Archbishop: Welby says historic support of homophobia was 'utterly and totally wrong'


Reconsidering: The Most Rev. Justin Welby said Christians should be ¿repentant¿ about the Church¿s past treatment of gay and lesbian people
Reconsidering: The Most Rev. Justin Welby said Christians should be ¿repentant¿ about the Church¿s past treatment of gay and lesbian people
Christians should be ‘repentant’ about the Church’s past treatment of gay and lesbian people, the Archbishop of Canterbury said last night.
The Most Rev. Justin Welby told a group of traditional evangelical Christians that the Church’s historic support of homophobia was ‘utterly and totally wrong’.
He also acknowledged that many young people considered the Church’s views on same-sex marriage as ‘wicked’ and ‘plain wrong’.
The Archbishop insisted he did not regret voting against gay  marriage legislation, but acknowledged that such views were seen by many as akin ‘to racism and other forms of gross and atrocious injustice’.
The Marriage Act received royal assent in July and gay couples in England and Wales will be able to wed from next year.
Yesterday, the Archbishop, speaking in London, said he stood by his decision to vote against gay marriage, which he believed was ‘rewriting the nature of marriage’.
But he said the Church must respond to changing cultural attitudes. ‘If the same thing happened again I would vote the same way as I did then, but I am continuing to think and listen very carefully as to how in our society today we respond to what is the most rapid cultural change in this area than there has been for a very long time. We have seen changes in the idea about sexuality, sexual behaviour.

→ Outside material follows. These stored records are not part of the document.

/-
Copyright (c) 2026 the pub-hodgecm-mathlib formalisation cell (harness21).  Prover seat hodgecm-mathlib-K2E4-p14 (g9), Track B ∕ K2-LIT, h413 = `stmt-HodgeConjecture-24833`,
line `K2_E1_TraceFormulaBeta`, campaign 5Res ∕ 12R3 (ROADCARD §3′ M2 v2), after (245): the PRODUCT-GROUP instance of the top of the D-road — `K := K_∞ × K_f` with `K_∞` compact
ABELIAN and `K_f` profinite, `ιa := inl`, `ιf := inr` — discharging the structural binders (`ιa` central, orbit maps continuous) of ★ `residualSpectrumCompact_of_atoms` (this seat,
p860390), so that only the projector letters (P) and the atoms remain for the payers.
-/
import Summits.HodgeConjecture.HodgeConjecture.Theorems.K2E1ResidualLevelFiniteOfAtomsU   -- ★ p860390 (this seat): `levelFinite_of_atoms`, `residual_admissible_of_atoms`, `residualSpectrumCompact_of_atoms`
import Literature.NumberTheory.Automorphic.AutomorphicSpectrumProofs                      -- ★ `isStronglyContinuous_rightRegular_holds`
import HarnessLib

/-!
# K2·E1 — `K2E1ResidualAtomsProductGroupU`: the top of the D-road at `K = K_∞ × K_f` (`K_∞` compact abelian, `K_f` profinite) — ATOMS ⟹ `R(f)|_{L²_res}` compact, with the
# structural binders discharged (generic `𝒢`, then the sockets 5Res ∕ 12R3 BY NAME)

Track B ∕ K2-LIT, crux h413 = `stmt-HodgeConjecture-24833`, route of record `HCCMUnconditional`; cell `hodgecm-mathlib`, squad K2, ENGINE E1 (campaign 5Res ∕ 12R3, ROADCARD §3′ M2 v2).
THEOREMS ONLY (no `def`, no `instance`, no notation, no named-fact hypothesis, no `sorry`); lane `--supports stmt-HodgeConjecture-24833 --as helper` (count-neutral).  Closes no socket.

WHAT.  ★ `residualSpectrumCompact_of_atoms` (p860390) is stated for an abstract compact `K →* G(𝔸)` with an abelian-CENTRAL factor `ιa : T →* K` and a profinite factor `ιf : K_f →* K`
whose orbit maps on `L²_res` are continuous.  In print `K = K_∞ × K_f` with `K_∞ = ∏_{v∣∞} (U(1) × U(1))` ABELIAN (`U(1,1)`; for `U(2,1)` one takes the centre or the compact torus of
`U(2) × U(1)`) and `K_f` compact open: then `ιa := inl` IS central (`K_∞` commutative) and the orbit maps of `ιf := inr` are continuous because the regular representation is
strongly continuous (★ `isStronglyContinuous_rightRegular_holds`) and `ιK ∘ inr` is continuous.  So at a product group the only binders left are the projector letters and the
atoms, indexed by characters `χ : K_∞ →* ℂ` and open subgroups `U ≤ K_f`, with `R(ιK(t, 1))`, `R(ιK(1, u))` in place of `R(ιK ιa t)`, `R(ιK ιf u)`.
* §1 `continuous_orbit_inr` (the `hcont` binder), **`residualSpectrumCompact_of_atoms_prod`** (generic `𝒢`): compact abelian `K_∞`, profinite `K_f`, continuous `ιK : K_∞ × K_f →* G(𝔸)`,
  atoms ⟹ `ResidualSpectrumCompact 𝒢 μ 𝔓`.
* §2 the sockets BY NAME from the `∀ L μ ∃ (K_∞, K_f, ιK)`-package of atoms: **`sig_K2E1ResidualCompactU2_of_atoms_prod`**, **`sig_K2E1ResidualCompactU3R_of_atoms_prod`**.
HONEST LABEL: HC_CM is proved only modulo the 7 printed citations (2 remaining named inputs: hLiu418 = `stmt-HodgeConjecture-24832`, h413 = `stmt-HodgeConjecture-24833`) until rung 0
closes; this file asserts no named fact and closes no socket — 5Res ∕ 12R3 stay OPEN until the atoms package is ★ (payers per the 14th-issue §F letter list).

## References
* [MoeglinWaldspurger1995] C. Mœglin, J.-L. Waldspurger, *Spectral decomposition and Eisenstein series* (1995), I.2.18, V.3.13.
* [BorelJacquet1979] A. Borel, H. Jacquet, *Automorphic forms and automorphic representations*, Corvallis I (1979), §4.6.
* [HarishChandra1968] Harish-Chandra, *Automorphic forms on semisimple Lie groups*, LNM 62 (1968), Thm. 1.
-/

set_option autoImplicit false
-- the mandated namespace repeats the single-problem summit's segment (`HodgeConjecture.HodgeConjecture`)
set_option linter.dupNamespace false

noncomputable section

open MeasureTheory Measure Topology NumberField IsDedekindDomain
open Literature.NumberTheory.Automorphic Literature.NumberTheory.Automorphic.UnitaryGroup AdelicGroupData ContRepresentation
open Summit.HodgeConjecture.HodgeConjecture.Cruxes.H413.K2E1CuspidalSpectrumUnitary
open Summit.HodgeConjecture.HodgeConjecture.Cruxes.H413.K2E1ResidualLevelFiniteOfAtomsU (residualSpectrumCompact_of_atoms)

namespace Summit.HodgeConjecture.HodgeConjecture.Cruxes.H413.K2E1ResidualAtomsProductGroupU

universe u

section Generic

variable {F : Type} [Field F] [NumberField F] (𝒢 : AdelicGroupData.{u} F) (μ : Measure 𝒢.automorphicQuotient) [𝒢.IsAutomorphicMeasure μ]
  (𝔓 : 𝒢.ParabolicUnipotentData)

/-- **THE ORBIT MAPS OF `K_f` ON `L²_res` ARE CONTINUOUS** (the `hcont` binder of ★ `residual_admissible_of_atoms` at `ιf := inr`): the regular representation is strongly continuous
(★ `isStronglyContinuous_rightRegular_holds`) and `k ↦ ιK (1, k)` is continuous. [cite: BorelJacquet1979, §4.6] -/
theorem continuous_orbit_inr {Kinf : Type*} [CommGroup Kinf] [TopologicalSpace Kinf] {Kf : Type*} [Group Kf] [TopologicalSpace Kf]
    (ιK : Kinf × Kf →* 𝒢.Adelic) (hι : Continuous ιK) (v : (residualSubspace 𝒢 μ 𝔓).toSubmodule) :
    Continuous fun k : Kf => ((residualSubspace 𝒢 μ 𝔓).toContRep.restrict ιK) (MonoidHom.inr Kinf Kf k) v := by
  have h1 : Continuous fun k : Kf => 𝒢.rightRegular μ (ιK (MonoidHom.inr Kinf Kf k)) (v : 𝒢.L2 μ) :=
    (𝒢.isStronglyContinuous_rightRegular_holds μ (v : 𝒢.L2 μ)).comp (hι.comp (continuous_const.prodMk continuous_id))
  exact Continuous.subtype_mk h1 _

/-- **ATOMS ⟹ `ResidualSpectrumCompact 𝒢 μ 𝔓` AT A PRODUCT GROUP `K = K_∞ × K_f`** (`K_∞` compact Hausdorff ABELIAN, `K_f` compact Hausdorff totally disconnected, `ιK` continuous,
`G(𝔸)` locally compact): ★ `residualSpectrumCompact_of_atoms` with `ιa := inl` (central since `K_∞` is commutative) and `ιf := inr` (§1); the atoms are indexed by `χ : K_∞ →* ℂ` and
open `U ≤ K_f`. [cite: MoeglinWaldspurger1995, I.2.18 and V.3.13] [cite: HarishChandra1968, Thm. 1] -/
theorem residualSpectrumCompact_of_atoms_prod [LocallyCompactSpace 𝒢.Adelic]
    {Kinf : Type*} [CommGroup Kinf] [TopologicalSpace Kinf] [IsTopologicalGroup Kinf] [CompactSpace Kinf] [T2Space Kinf]
    {Kf : Type*} [Group Kf] [TopologicalSpace Kf] [IsTopologicalGroup Kf] [CompactSpace Kf] [T2Space Kf] [TotallyDisconnectedSpace Kf]
    (ιK : Kinf × Kf →* 𝒢.Adelic) (hι : Continuous ιK)
    (hatoms : ∀ (χ : Kinf →* ℂ) (U : OpenSubgroup Kf), ∃ (P : 𝒢.L2 μ →L[ℂ] 𝒢.L2 μ) (A : Submodule ℂ (𝒢.L2 μ)), FiniteDimensional ℂ A ∧
      (∀ x : 𝒢.L2 μ, (∀ u ∈ U, 𝒢.rightRegular μ (ιK (MonoidHom.inr Kinf Kf u)) x = x) → (∀ t : Kinf, 𝒢.rightRegular μ (ιK (MonoidHom.inl Kinf Kf t)) x = χ t • x) → P x = x) ∧
      ∀ W : ClosedSubrep (𝒢.rightRegular μ), W.toContRep.IsTopIrreducible → W ≤ residualSubspace 𝒢 μ 𝔓 → ∀ w ∈ W, P w ∈ A) :
    ResidualSpectrumCompact 𝒢 μ 𝔓 :=
  residualSpectrumCompact_of_atoms 𝒢 μ 𝔓 ιK hι (MonoidHom.inl Kinf Kf) (fun t k => Prod.ext (mul_comm t k.1) (by simp)) (MonoidHom.inr Kinf Kf)
    (continuous_orbit_inr 𝒢 μ 𝔓 ιK hι) hatoms

end Generic

/-! ## §2 The sockets 5Res ∕ 12R3 BY NAME from the product-group atoms package -/

section Sockets

/-- **SOCKET 5Res BY NAME ⟸ the `∀ L μ ∃ (K_∞, K_f, ιK)`-package of ATOMS** for `L²_res(U(Φ₂)_{L∕L⁺})` (`K_∞` compact abelian, `K_f` profinite, `ιK : K_∞ × K_f →* U(Φ₂)(𝔸)` continuous).
[cite: MoeglinWaldspurger1995, I.2.18 and V.3.13] [cite: HarishChandra1968, Thm. 1] -/
theorem sig_K2E1ResidualCompactU2_of_atoms_prod
    (h : ∀ (L : Type) [Field L] [NumberField L] [IsCMField L]
      (μ : Measure (UnitaryGroup.cmDatum L 2 (Matrix.of fun i j : Fin 2 => if i.val + j.val + 1 = 2 then (1 : L) else 0)).automorphicQuotient)
      [(UnitaryGroup.cmDatum L 2 (Matrix.of fun i j : Fin 2 => if i.val + j.val + 1 = 2 then (1 : L) else 0)).IsAutomorphicMeasure μ],
      ∃ (Kinf : Type) (_ : CommGroup Kinf) (_ : TopologicalSpace Kinf) (_ : IsTopologicalGroup Kinf) (_ : CompactSpace Kinf) (_ : T2Space Kinf)
        (Kf : Type) (_ : Group Kf) (_ : TopologicalSpace Kf) (_ : IsTopologicalGroup Kf) (_ : CompactSpace Kf) (_ : T2Space Kf) (_ : TotallyDisconnectedSpace Kf)
        (ιK : Kinf × Kf →* (UnitaryGroup.cmDatum L 2 (Matrix.of fun i j : Fin 2 => if i.val + j.val + 1 = 2 then (1 : L) else 0)).Adelic) (_ : Continuous ιK),
        ∀ (χ : Kinf →* ℂ) (U : OpenSubgroup Kf),
          ∃ (P : (UnitaryGroup.cmDatum L 2 (Matrix.of fun i j : Fin 2 => if i.val + j.val + 1 = 2 then (1 : L) else 0)).L2 μ →L[ℂ]
              (UnitaryGroup.cmDatum L 2 (Matrix.of fun i j : Fin 2 => if i.val + j.val + 1 = 2 then (1 : L) else 0)).L2 μ)
            (At : Submodule ℂ ((UnitaryGroup.cmDatum L 2 (Matrix.of fun i j : Fin 2 => if i.val + j.val + 1 = 2 then (1 : L) else 0)).L2 μ)), FiniteDimensional ℂ At ∧
          (∀ x : (UnitaryGroup.cmDatum L 2 (Matrix.of fun i j : Fin 2 => if i.val + j.val + 1 = 2 then (1 : L) else 0)).L2 μ,
            (∀ u ∈ U, (UnitaryGroup.cmDatum L 2 (Matrix.of fun i j : Fin 2 => if i.val + j.val + 1 = 2 then (1 : L) else 0)).rightRegular μ (ιK (MonoidHom.inr Kinf Kf u)) x = x) →
            (∀ t : Kinf, (UnitaryGroup.cmDatum L 2 (Matrix.of fun i j : Fin 2 => if i.val + j.val + 1 = 2 then (1 : L) else 0)).rightRegular μ (ιK (MonoidHom.inl Kinf Kf t)) x = χ t • x) →
            P x = x) ∧
          ∀ W : ClosedSubrep ((UnitaryGroup.cmDatum L 2 (Matrix.of fun i j : Fin 2 => if i.val + j.val + 1 = 2 then (1 : L) else 0)).rightRegular μ),
            W.toContRep.IsTopIrreducible → W ≤ cmResidualSubspace L 2 μ → ∀ w ∈ W, P w ∈ At) :
    ∀ (L : Type) [Field L] [NumberField L] [IsCMField L]
      (μ : Measure (UnitaryGroup.cmDatum L 2 (Matrix.of fun i j : Fin 2 => if i.val + j.val + 1 = 2 then (1 : L) else 0)).automorphicQuotient)
      [(UnitaryGroup.cmDatum L 2 (Matrix.of fun i j : Fin 2 => if i.val + j.val + 1 = 2 then (1 : L) else 0)).IsAutomorphicMeasure μ],
      K2E1CuspidalSpectrumUnitary.CmResidualSpectrumCompact L 2 μ := by
  intro L _ _ _ μ _
  obtain ⟨Kinf, _, _, _, _, _, Kf, _, _, _, _, _, _, ιK, hι, hatoms⟩ := h L μ
  exact residualSpectrumCompact_of_atoms_prod _ μ (cmParabolicData L 2) ιK hι hatoms

/-- **SOCKET 12R3 BY NAME ⟸ the `∀ L μ ∃ (K_∞, K_f, ιK)`-package of ATOMS** for `L²_res(U(Φ₃)_{L∕L⁺})` along the Heisenberg radical of record (`K_∞` compact ABELIAN — at `N = 3` the
compact torus or the centre of `U(2) × U(1)`). [cite: MoeglinWaldspurger1995, I.2.18 and V.3.13] [cite: HarishChandra1968, Thm. 1] -/
theorem sig_K2E1ResidualCompactU3R_of_atoms_prod
    (h : ∀ (L : Type) [Field L] [NumberField L] [IsCMField L]
      (μ : Measure (UnitaryGroup.cmDatum L 3 (Matrix.of fun i j : Fin 3 => if i.val + j.val + 1 = 3 then (1 : L) else 0)).automorphicQuotient)
      [(UnitaryGroup.cmDatum L 3 (Matrix.of fun i j : Fin 3 => if i.val + j.val + 1 = 3 then (1 : L) else 0)).IsAutomorphicMeasure μ],
      ∃ (Kinf : Type) (_ : CommGroup Kinf) (_ : TopologicalSpace Kinf) (_ : IsTopologicalGroup Kinf) (_ : CompactSpace Kinf) (_ : T2Space Kinf)
        (Kf : Type) (_ : Group Kf) (_ : TopologicalSpace Kf) (_ : IsTopologicalGroup Kf) (_ : CompactSpace Kf) (_ : T2Space Kf) (_ : TotallyDisconnectedSpace Kf)
        (ιK : Kinf × Kf →* (UnitaryGroup.cmDatum L 3 (Matrix.of fun i j : Fin 3 => if i.val + j.val + 1 = 3 then (1 : L) else 0)).Adelic) (_ : Continuous ιK),
        ∀ (χ : Kinf →* ℂ) (U : OpenSubgroup Kf),
          ∃ (P : (UnitaryGroup.cmDatum L 3 (Matrix.of fun i j : Fin 3 => if i.val + j.val + 1 = 3 then (1 : L) else 0)).L2 μ →L[ℂ]
              (UnitaryGroup.cmDatum L 3 (Matrix.of fun i j : Fin 3 => if i.val + j.val + 1 = 3 then (1 : L) else 0)).L2 μ)
            (At : Submodule ℂ ((UnitaryGroup.cmDatum L 3 (Matrix.of fun i j : Fin 3 => if i.val + j.val + 1 = 3 then (1 : L) else 0)).L2 μ)), FiniteDimensional ℂ At ∧
          (∀ x : (UnitaryGroup.cmDatum L 3 (Matrix.of fun i j : Fin 3 => if i.val + j.val + 1 = 3 then (1 : L) else 0)).L2 μ,
            (∀ u ∈ U, (UnitaryGroup.cmDatum L 3 (Matrix.of fun i j : Fin 3 => if i.val + j.val + 1 = 3 then (1 : L) else 0)).rightRegular μ (ιK (MonoidHom.inr Kinf Kf u)) x = x) →
            (∀ t : Kinf, (UnitaryGroup.cmDatum L 3 (Matrix.of fun i j : Fin 3 => if i.val + j.val + 1 = 3 then (1 : L) else 0)).rightRegular μ (ιK (MonoidHom.inl Kinf Kf t)) x = χ t • x) →
            P x = x) ∧
          ∀ W : ClosedSubrep ((UnitaryGroup.cmDatum L 3 (Matrix.of fun i j : Fin 3 => if i.val + j.val + 1 = 3 then (1 : L) else 0)).rightRegular μ),
            W.toContRep.IsTopIrreducible → W ≤ cmResidualSubspaceR L 3 μ → ∀ w ∈ W, P w ∈ At) :
    ∀ (L : Type) [Field L] [NumberField L] [IsCMField L]
      (μ : Measure (UnitaryGroup.cmDatum L 3 (Matrix.of fun i j : Fin 3 => if i.val + j.val + 1 = 3 then (1 : L) else 0)).automorphicQuotient)
      [(UnitaryGroup.cmDatum L 3 (Matrix.of fun i j : Fin 3 => if i.val + j.val + 1 = 3 then (1 : L) else 0)).IsAutomorphicMeasure μ],
      K2E1CuspidalSpectrumUnitary.CmResidualSpectrumCompactR L 3 μ := by
  intro L _ _ _ μ _
  obtain ⟨Kinf, _, _, _, _, _, Kf, _, _, _, _, _, _, ιK, hι, hatoms⟩ := h L μ
  exact residualSpectrumCompact_of_atoms_prod _ μ (cmParabolicDataR L 3) ιK hι hatoms

end Sockets

end Summit.HodgeConjecture.HodgeConjecture.Cruxes.H413.K2E1ResidualAtomsProductGroupU

end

‘We have to face the fact that the vast majority of people under 35 not only think that what we’re saying is incomprehensible but also think that we’re plain wrong and wicked and equate it to racism and other forms of gross and atrocious injustice. We have to be real about that.’ 
The former oil executive said the Government’s Bill in favour of gay marriage was ‘clearly, quite rightly, trying to deal with issues of homophobia in our society’.
He added: ‘The Church has not been good at dealing with homophobia. It has at times, as god’s people, either implicitly or explicitly supported it and we have to be really, really repentant about that because it is utterly and totally wrong.
‘That doesn’t mean that redefining marriage is the right way forward.That discussion is continuing and the Church is deeply and profoundly divided over the way forward on it.’ 
enjamin Cohen, of campaign group Out4Marriage, said last night: ‘It is welcome that the Archbishop of Canterbury has recognised that the majority of people under the age of 35 do not consider same-sex relationships as anything other than normal.
‘They do see that attacking gay people for the gender of the person that they love is as evil and incomprehensible as attacking someone for being born black or disabled. People don’t chose to be gay just like they don’t chose their race.
‘I would not argue that the Archbishop’s stance was “wicked”.
‘All the way through the debate on same-sex marriage, those of us in favour of the change always maintained that churches, synagogues and mosques should be free not to opt in to same-sex marriage. This is their right.
‘Just as it is the right of the younger generations to question the relevance of these institutions if they reject a change in the law that most young people think is nothing more than equality.’
Earlier this month, the former Archbishop of Canterbury, Dr Rowan Williams, admitted he questioned whether he had let homosexual people down during his time in post.
He said: ‘I know that is what a great many of my gay and lesbian friends would say that I did. 
'The best thing I can say is that that is a question which I ask myself really rather a lot, and I don’t quite know the answer.’